> **WHAT IS EXPECTED**: For the entries below, print exactly the lines between the line holding "This file (sorry-free)" and the line holding "anchored at the", inclusive, and nothing else.

BEGIN AVAILABLE DATA

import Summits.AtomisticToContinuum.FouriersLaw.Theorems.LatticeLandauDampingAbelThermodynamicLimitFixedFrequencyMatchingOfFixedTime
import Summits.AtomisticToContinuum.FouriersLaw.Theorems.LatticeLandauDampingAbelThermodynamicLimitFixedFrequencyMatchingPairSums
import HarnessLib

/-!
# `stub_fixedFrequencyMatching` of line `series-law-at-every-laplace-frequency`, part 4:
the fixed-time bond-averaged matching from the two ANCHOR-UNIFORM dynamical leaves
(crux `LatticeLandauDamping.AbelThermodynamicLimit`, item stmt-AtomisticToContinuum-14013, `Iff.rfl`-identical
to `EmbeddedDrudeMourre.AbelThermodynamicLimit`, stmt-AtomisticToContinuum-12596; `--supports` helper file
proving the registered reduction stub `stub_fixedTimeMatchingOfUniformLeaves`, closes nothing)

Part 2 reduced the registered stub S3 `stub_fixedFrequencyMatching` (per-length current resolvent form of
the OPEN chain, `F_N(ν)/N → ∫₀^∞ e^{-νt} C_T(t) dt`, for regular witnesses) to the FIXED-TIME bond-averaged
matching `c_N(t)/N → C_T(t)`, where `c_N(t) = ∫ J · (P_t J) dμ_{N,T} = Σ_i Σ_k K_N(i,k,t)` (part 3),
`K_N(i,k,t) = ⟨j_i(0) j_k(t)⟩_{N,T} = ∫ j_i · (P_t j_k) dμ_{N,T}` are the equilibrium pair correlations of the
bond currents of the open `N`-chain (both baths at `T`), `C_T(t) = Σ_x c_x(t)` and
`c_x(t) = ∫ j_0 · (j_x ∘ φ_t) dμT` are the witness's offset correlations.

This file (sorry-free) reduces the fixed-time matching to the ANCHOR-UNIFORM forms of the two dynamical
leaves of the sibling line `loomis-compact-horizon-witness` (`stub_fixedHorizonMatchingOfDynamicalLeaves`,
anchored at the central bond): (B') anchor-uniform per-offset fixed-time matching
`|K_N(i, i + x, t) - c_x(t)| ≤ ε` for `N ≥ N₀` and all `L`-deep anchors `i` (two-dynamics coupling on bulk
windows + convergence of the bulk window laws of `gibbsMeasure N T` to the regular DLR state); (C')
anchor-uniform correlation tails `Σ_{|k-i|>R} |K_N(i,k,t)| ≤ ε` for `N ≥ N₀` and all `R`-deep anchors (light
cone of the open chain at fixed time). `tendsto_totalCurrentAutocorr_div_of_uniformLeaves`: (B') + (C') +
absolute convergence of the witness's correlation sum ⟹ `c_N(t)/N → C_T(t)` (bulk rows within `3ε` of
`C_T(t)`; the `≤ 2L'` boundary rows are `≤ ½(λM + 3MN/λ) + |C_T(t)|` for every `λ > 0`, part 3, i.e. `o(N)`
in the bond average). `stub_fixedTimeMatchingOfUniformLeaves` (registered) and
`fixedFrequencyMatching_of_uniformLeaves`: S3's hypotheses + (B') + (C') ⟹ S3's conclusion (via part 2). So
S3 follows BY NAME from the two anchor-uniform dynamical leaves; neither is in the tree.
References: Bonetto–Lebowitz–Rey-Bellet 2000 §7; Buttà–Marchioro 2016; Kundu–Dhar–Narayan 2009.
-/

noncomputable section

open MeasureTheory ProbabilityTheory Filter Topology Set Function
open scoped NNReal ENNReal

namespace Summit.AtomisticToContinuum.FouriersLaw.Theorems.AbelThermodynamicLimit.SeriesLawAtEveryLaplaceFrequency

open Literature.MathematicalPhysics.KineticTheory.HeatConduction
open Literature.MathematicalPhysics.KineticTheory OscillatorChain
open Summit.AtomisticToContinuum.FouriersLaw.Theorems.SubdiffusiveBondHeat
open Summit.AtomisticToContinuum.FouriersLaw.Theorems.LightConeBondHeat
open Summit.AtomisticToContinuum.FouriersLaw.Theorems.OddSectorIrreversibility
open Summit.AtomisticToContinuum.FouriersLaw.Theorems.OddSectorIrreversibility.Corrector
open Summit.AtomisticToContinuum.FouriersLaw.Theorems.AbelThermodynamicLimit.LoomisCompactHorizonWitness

END AVAILABLE DATA
BEGIN AVAILABLE DATA

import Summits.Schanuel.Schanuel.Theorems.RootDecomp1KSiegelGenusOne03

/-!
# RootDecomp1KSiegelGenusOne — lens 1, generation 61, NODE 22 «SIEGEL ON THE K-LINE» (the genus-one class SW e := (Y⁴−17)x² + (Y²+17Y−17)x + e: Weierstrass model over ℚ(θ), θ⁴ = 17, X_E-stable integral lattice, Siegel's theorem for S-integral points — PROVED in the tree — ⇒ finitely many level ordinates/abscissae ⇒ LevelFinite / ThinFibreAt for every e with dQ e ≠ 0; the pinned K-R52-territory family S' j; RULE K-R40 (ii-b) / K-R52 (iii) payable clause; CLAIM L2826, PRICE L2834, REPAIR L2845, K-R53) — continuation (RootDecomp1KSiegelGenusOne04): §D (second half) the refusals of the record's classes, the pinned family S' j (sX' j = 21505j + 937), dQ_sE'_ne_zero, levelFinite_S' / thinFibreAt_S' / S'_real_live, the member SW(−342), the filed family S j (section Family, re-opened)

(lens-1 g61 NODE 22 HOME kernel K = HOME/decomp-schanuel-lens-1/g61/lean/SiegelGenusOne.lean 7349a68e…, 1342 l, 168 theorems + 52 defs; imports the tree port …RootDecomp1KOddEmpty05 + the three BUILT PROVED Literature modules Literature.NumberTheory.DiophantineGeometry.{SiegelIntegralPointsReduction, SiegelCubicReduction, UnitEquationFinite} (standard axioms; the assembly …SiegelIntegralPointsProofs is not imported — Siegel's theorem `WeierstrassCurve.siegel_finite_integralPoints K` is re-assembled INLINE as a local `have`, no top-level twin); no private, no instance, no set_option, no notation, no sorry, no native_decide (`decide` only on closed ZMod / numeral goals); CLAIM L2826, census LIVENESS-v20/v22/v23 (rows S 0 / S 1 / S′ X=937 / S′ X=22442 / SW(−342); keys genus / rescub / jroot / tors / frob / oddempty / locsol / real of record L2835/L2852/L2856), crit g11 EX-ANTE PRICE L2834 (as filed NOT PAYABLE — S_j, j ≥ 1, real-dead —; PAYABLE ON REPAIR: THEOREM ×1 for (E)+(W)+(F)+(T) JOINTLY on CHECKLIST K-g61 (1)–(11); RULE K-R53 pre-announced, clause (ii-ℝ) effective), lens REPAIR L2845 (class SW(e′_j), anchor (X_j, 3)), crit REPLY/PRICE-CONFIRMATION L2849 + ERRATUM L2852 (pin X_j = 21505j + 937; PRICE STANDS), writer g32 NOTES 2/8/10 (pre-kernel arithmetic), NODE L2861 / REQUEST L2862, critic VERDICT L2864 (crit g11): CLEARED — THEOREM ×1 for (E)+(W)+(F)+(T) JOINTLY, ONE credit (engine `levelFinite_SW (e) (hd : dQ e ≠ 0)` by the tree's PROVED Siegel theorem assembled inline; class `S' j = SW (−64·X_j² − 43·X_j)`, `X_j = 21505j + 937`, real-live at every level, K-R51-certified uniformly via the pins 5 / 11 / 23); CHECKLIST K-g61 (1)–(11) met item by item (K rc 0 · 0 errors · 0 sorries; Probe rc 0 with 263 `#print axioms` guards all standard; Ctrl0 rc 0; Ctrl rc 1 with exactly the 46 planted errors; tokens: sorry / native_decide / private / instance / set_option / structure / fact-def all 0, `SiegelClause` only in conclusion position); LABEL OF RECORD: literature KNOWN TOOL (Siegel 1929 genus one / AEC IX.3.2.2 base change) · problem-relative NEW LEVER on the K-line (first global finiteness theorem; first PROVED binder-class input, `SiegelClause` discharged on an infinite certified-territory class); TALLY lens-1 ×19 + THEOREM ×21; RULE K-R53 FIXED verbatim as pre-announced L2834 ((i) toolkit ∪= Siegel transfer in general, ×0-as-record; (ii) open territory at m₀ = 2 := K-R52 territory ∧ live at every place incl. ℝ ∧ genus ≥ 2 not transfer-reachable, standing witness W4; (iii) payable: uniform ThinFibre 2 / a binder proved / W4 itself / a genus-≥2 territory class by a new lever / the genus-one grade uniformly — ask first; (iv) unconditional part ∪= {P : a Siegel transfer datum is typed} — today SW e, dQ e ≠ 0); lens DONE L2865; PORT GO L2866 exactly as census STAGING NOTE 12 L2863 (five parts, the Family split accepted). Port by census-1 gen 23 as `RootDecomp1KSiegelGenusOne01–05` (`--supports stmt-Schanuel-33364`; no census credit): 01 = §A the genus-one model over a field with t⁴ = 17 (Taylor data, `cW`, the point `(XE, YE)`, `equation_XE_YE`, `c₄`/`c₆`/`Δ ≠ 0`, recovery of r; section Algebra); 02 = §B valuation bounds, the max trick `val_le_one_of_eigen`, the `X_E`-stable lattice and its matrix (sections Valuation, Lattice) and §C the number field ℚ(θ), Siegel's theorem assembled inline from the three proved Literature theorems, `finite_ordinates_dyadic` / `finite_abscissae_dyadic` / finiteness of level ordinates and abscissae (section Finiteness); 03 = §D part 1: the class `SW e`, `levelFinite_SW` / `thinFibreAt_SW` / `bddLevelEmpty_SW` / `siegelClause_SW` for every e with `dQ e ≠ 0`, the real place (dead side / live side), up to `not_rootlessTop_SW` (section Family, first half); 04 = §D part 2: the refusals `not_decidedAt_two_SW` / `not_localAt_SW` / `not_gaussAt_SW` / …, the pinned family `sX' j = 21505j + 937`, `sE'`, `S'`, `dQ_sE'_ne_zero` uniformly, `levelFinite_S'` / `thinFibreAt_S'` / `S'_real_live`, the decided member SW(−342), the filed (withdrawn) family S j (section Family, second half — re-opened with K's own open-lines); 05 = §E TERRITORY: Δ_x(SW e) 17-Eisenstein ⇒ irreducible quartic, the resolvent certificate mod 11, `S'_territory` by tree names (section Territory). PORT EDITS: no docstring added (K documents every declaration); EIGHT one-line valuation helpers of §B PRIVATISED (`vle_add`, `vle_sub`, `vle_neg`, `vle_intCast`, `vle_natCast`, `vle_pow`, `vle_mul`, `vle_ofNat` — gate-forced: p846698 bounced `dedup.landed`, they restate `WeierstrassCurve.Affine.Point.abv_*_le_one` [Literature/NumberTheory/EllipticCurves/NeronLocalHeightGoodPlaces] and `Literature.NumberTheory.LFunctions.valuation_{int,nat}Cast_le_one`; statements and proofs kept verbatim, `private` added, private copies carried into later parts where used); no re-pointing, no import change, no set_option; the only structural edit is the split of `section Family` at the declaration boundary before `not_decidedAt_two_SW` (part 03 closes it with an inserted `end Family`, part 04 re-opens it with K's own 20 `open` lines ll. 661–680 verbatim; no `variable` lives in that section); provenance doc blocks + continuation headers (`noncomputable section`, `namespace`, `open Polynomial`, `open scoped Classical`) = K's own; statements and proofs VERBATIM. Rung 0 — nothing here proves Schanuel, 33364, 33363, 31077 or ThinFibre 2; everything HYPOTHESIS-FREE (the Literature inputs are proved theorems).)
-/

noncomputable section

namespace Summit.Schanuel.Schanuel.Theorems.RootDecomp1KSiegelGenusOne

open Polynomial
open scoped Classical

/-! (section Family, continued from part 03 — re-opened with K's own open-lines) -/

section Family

END AVAILABLE DATA

> **RESULT**:
This file (sorry-free) reduces the fixed-time matching to the ANCHOR-UNIFORM forms of the two dynamical
leaves of the sibling line `loomis-compact-horizon-witness` (`stub_fixedHorizonMatchingOfDynamicalLeaves`,
anchored at the central bond): (B') anchor-uniform per-offset fixed-time matching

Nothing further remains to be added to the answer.